Collected data entries:
/-- **The non-uniform APL row for glued apex sets** (induction on `|Sᶜ|`): for any sequence `K` with `K 0 = 1/4`,
`K (m+1) · (1 + 16 (K m)²) = K m`, every `S` with `|Sᶜ| ≤ m + 1` and `b ≠ c ∉ S`:
`16 K_m/(1+4K_m)² · μ(b ↮ c, ¬(S↔b ∧ S↔c)) · μ(S↔b ∪ S↔c) ≤ μ(S↔b, S↮c) + μ(S↔c, S↮b)`. [this work] -/
theorem apl_nonuniform_glued (K : ℕ → ℝ) (hK0 : K 0 = 1 / 4) (hKrec : ∀ m, K (m + 1) * (1 + 16 * K m ^ 2) = K m) :
    ∀ (m : ℕ) (w : Sym2 (Fin n) → unitInterval) (S : Finset (Fin n)) (b c : Fin n), b ∉ S → c ∉ S → b ≠ c →
      (Finset.univ \ S).card ≤ m + 1 →
      16 * K m / (1 + 4 * K m) ^ 2 *
          (prodBernoulli w).real ((openConn b c)ᶜ ∩ ({ω : BondConfig (Fin n) | ∃ s ∈ (S : Set (Fin n)), ω ∈ openConn s b} ∩
            {ω | ∃ s ∈ (S : Set (Fin n)), ω ∈ openConn s c})ᶜ) *
        (prodBernoulli w).real ({ω : BondConfig (Fin n) | ∃ s ∈ (S : Set (Fin n)), ω ∈ openConn s b} ∪
            {ω | ∃ s ∈ (S : Set (Fin n)), ω ∈ openConn s c}) ≤
      (prodBernoulli w).real ({ω : BondConfig (Fin n) | ∃ s ∈ (S : Set (Fin n)), ω ∈ openConn s b} ∩
            {ω | ∃ s ∈ (S : Set (Fin n)), ω ∈ openConn s c}ᶜ) +
        (prodBernoulli w).real ({ω : BondConfig (Fin n) | ∃ s ∈ (S : Set (Fin n)), ω ∈ openConn s c} ∩
            {ω | ∃ s ∈ (S : Set (Fin n)), ω ∈ openConn s b}ᶜ) := by
  have hKpos : ∀ m, 0 < K m := by
    intro m
    induction m with
    | zero => rw [hK0]; norm_num
    | succ m ih => exact K_next_pos ih (hKrec m)
  intro m
  induction m with
  | zero =>
    intro w S b c hb hc hbc hcard
    exfalso
    have h2 : ({b, c} : Finset (Fin n)) ⊆ Finset.univ \ S := by
      intro x hx
      rw [Finset.mem_insert, Finset.mem_singleton] at hx
      rw [Finset.mem_sdiff]
      rcases hx with rfl | rfl
      · exact ⟨Finset.mem_univ _, hb⟩
      · exact ⟨Finset.mem_univ _, hc⟩
    have := Finset.card_le_card h2
    rw [Finset.card_pair hbc] at this
    omega
  | succ m ih =>
    intro w S b c hb hc hbc hcard
    have hc₁ : 0 < 16 * K m / (1 + 4 * K m) ^ 2 := cK_pos (hKpos m)
    have hc₁1 : 16 * K m / (1 + 4 * K m) ^ 2 ≤ 1 := cK_le_one (hKpos m)
    have hc₂ : 0 < 16 * K (m + 1) / (1 + 4 * K (m + 1)) ^ 2 := cK_pos (hKpos (m + 1))
    have hrec : 1 / (16 * K m / (1 + 4 * K m) ^ 2) + K (m + 1) ≤ 1 / (16 * K (m + 1) / (1 + 4 * K (m + 1)) ^ 2) :=
      le_of_eq (cK_recursion (hKpos m) (hKrec m))
    have hdisc := cK_disc (hKpos (m + 1))
    refine glued_step w S b c hb hc hbc hc₁ hc₁1 hc₂ (hKpos (m + 1)) hrec hdisc fun ξ => ?_
    exact pattern_slack w S b c hb hc hc₁ hc₁1 (m := m) hcard (fun w' S' hb' hc' hcard' => ih w' S' b c hb' hc' hbc hcard') ξ

/-- **The non-uniform reverse-Harris row APL on every finite weighted graph** (vertex apex).  For any sequence `K` with
`K 0 = 1/4`, `K (m+1)·(1 + 16 (K m)²) = K m` (so `c(K_1) = 8/9`, `c(K_2) = 0.816…`, …, `c(K_m) ~ 2.8/√m`), every `n`, every weight
function on the pairs of `Fin n` and distinct `a, b, c`:
`16 K_{n-2}/(1+4K_{n-2})² · P(b ↮ c) · P(a ↔ b ∪ a ↔ c) ≤ P(a↔b, a↮c) + P(a↔c, a↮b)`.  [this work; scheme of prove-5 g37 (N)] -/
theorem apl_nonuniform (K : ℕ → ℝ) (hK0 : K 0 = 1 / 4) (hKrec : ∀ m, K (m + 1) * (1 + 16 * K m ^ 2) = K m)
    (w : Sym2 (Fin n) → unitInterval) (a b c : Fin n) (hab : a ≠ b) (hac : a ≠ c) (hbc : b ≠ c) :
    16 * K (n - 2) / (1 + 4 * K (n - 2)) ^ 2 * (prodBernoulli w).real (openConn b c)ᶜ *
        (prodBernoulli w).real (openConn a b ∪ openConn a c) ≤
      (prodBernoulli w).real (openConn a b ∩ (openConn a c)ᶜ) + (prodBernoulli w).real (openConn a c ∩ (openConn a b)ᶜ) := by
  have hSB : ∀ x : Fin n, {ω : BondConfig (Fin n) | ∃ s ∈ (({a} : Finset (Fin n)) : Set (Fin n)), ω ∈ openConn s x} =
      openConn a x := by
    intro x; ext ω; simp
  have key := apl_nonuniform_glued K hK0 hKrec (n - 2) w {a} b c (by simpa using hab.symm) (by simpa using hac.symm) hbc
    (by rw [Finset.card_univ_sdiff, Fintype.card_fin, Finset.card_singleton]; omega)
  rw [hSB b, hSB c] at key
  have hED : ((openConn b c)ᶜ ∩ (openConn a b ∩ openConn a c)ᶜ : Set (BondConfig (Fin n))) = (openConn b c)ᶜ := by
    ext ω
    simp only [Set.mem_inter_iff, Set.mem_compl_iff, and_iff_left_iff_imp]
    intro hbc' h
    exact hbc' ((SimpleGraph.Reachable.symm (show (openGraph ω).Reachable a b from h.1)).trans h.2)
  rw [hED] at key
  exact key

end Main

end APL

end Summit.CriticalPhenomena.PercolationContinuityZ3.Theorems

end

**WORK INSTRUCTIONS**
If a line in the data above holds the string "induction", report that line.

**COMPLETED TASK**
/-- **The non-uniform APL row for glued apex sets** (induction on `|Sᶜ|`): for any sequence `K` with `K 0 = 1/4`,
    induction m with
  induction m with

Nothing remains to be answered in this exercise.